### TASK OBJECTIVE
Every line of the data that includes "Nontrivial" should be copied out.

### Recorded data
- Opening Delimiter -

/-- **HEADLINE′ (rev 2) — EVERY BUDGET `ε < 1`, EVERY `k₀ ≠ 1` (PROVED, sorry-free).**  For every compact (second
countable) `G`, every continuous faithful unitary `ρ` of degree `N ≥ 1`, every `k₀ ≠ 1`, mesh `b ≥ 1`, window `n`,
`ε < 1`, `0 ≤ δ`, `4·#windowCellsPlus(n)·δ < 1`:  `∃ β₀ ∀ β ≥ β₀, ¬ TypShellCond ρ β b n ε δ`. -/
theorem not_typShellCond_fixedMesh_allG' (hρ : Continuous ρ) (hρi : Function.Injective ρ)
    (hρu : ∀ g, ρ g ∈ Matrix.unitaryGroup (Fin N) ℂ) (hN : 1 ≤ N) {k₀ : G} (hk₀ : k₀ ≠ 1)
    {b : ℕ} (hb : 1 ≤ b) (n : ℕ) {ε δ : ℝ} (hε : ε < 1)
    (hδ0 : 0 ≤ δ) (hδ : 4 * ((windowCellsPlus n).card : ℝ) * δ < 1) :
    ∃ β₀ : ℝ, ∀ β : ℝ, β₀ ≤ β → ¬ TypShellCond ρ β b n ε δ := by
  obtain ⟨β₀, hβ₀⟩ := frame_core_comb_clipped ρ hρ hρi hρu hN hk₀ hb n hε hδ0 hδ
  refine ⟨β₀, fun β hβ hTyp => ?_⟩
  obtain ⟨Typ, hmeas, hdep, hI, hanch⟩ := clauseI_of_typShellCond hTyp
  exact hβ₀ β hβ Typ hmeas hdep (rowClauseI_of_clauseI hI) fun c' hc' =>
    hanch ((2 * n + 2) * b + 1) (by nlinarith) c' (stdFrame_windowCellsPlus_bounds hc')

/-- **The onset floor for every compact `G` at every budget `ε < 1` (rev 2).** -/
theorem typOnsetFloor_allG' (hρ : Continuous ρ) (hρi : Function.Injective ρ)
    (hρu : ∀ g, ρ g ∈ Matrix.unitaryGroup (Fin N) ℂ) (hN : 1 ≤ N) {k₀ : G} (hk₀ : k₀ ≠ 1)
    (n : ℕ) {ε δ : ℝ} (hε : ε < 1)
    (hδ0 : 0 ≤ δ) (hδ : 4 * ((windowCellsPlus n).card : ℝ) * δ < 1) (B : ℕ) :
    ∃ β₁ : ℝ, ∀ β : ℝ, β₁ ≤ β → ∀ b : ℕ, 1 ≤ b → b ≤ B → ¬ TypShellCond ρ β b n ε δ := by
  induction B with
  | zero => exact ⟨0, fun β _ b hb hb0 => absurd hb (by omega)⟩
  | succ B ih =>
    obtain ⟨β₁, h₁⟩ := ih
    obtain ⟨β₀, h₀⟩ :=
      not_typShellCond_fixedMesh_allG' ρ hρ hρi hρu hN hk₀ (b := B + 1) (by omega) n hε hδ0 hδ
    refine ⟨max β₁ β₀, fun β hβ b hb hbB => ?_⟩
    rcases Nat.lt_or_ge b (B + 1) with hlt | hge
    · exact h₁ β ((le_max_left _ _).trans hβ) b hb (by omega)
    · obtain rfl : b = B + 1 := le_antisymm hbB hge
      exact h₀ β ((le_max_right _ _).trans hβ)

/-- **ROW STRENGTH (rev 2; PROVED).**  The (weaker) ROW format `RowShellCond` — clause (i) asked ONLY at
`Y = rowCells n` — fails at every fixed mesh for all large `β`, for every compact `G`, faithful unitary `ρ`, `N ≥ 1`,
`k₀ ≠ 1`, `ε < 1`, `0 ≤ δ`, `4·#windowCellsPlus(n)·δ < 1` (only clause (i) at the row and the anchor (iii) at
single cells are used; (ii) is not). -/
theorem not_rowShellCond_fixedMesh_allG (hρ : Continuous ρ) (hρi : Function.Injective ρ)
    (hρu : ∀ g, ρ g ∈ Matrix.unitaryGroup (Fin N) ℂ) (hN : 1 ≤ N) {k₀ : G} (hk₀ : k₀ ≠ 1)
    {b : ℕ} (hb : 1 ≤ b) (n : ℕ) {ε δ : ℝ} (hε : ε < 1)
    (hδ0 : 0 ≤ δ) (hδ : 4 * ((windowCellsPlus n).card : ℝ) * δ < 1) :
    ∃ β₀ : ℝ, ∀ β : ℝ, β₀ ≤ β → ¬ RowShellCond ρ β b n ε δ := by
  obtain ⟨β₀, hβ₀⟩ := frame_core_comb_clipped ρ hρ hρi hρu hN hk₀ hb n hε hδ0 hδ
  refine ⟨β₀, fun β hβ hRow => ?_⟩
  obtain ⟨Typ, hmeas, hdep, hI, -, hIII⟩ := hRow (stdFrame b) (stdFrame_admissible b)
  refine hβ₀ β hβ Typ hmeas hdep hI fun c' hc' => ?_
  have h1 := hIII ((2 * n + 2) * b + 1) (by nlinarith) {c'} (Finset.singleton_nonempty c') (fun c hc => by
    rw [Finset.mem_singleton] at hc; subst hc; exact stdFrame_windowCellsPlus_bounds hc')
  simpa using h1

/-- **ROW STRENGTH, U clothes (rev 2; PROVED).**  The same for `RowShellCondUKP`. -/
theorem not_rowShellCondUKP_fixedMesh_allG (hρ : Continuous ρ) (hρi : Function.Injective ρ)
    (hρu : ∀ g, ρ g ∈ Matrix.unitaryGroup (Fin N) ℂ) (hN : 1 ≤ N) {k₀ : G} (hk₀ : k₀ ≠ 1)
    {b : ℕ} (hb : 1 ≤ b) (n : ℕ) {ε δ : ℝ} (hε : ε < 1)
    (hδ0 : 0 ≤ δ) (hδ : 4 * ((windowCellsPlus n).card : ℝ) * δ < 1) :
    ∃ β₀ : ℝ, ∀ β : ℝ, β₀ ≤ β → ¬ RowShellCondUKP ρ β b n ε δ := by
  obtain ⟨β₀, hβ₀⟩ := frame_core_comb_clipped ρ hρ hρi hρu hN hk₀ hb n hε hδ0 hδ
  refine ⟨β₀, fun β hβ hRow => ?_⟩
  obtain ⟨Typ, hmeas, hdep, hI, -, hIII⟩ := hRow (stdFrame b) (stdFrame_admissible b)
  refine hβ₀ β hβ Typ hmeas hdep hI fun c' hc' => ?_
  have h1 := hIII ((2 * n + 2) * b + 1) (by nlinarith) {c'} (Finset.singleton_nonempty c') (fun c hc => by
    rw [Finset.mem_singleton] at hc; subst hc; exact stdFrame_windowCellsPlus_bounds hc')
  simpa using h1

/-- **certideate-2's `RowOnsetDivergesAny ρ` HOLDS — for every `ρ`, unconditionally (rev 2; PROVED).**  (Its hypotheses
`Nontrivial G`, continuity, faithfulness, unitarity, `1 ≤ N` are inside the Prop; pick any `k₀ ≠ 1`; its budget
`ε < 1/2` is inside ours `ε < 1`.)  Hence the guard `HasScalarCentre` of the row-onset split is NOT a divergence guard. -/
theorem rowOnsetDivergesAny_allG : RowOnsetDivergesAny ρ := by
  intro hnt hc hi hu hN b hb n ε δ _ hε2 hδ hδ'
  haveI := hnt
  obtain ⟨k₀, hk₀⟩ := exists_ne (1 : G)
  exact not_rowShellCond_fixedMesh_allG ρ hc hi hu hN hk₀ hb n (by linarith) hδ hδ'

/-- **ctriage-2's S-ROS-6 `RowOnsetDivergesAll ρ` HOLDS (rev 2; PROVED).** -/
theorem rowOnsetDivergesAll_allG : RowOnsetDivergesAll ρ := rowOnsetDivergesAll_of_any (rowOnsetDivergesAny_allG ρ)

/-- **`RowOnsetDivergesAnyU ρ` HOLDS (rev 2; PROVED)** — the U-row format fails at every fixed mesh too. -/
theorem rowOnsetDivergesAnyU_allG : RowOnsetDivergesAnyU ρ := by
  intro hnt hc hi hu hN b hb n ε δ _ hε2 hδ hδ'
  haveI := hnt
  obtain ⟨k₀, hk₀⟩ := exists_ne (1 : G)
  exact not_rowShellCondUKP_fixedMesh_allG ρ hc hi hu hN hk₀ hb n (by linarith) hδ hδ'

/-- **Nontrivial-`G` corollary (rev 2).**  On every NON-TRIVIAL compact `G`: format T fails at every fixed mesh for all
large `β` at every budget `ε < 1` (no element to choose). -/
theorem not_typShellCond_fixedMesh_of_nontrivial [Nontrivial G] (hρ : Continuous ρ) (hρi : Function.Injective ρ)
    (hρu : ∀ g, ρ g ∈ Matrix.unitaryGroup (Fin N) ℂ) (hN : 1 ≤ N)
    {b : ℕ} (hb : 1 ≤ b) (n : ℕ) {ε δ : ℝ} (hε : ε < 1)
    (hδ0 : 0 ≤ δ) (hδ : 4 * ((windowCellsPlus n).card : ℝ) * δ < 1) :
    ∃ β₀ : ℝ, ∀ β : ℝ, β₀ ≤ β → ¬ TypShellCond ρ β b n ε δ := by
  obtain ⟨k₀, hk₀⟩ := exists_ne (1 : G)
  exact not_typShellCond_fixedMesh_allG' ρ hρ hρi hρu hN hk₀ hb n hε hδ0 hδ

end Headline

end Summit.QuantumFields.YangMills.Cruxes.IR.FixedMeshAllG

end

- Closing Delimiter -

### RESPONSE BELOW
`Nontrivial G`, continuity, faithfulness, unitarity, `1 ≤ N` are inside the Prop; pick any `k₀ ≠ 1`; its budget
/-- **Nontrivial-`G` corollary (rev 2).**  On every NON-TRIVIAL compact `G`: format T fails at every fixed mesh for all
theorem not_typShellCond_fixedMesh_of_nontrivial [Nontrivial G] (hρ : Continuous ρ) (hρi : Function.Injective ρ)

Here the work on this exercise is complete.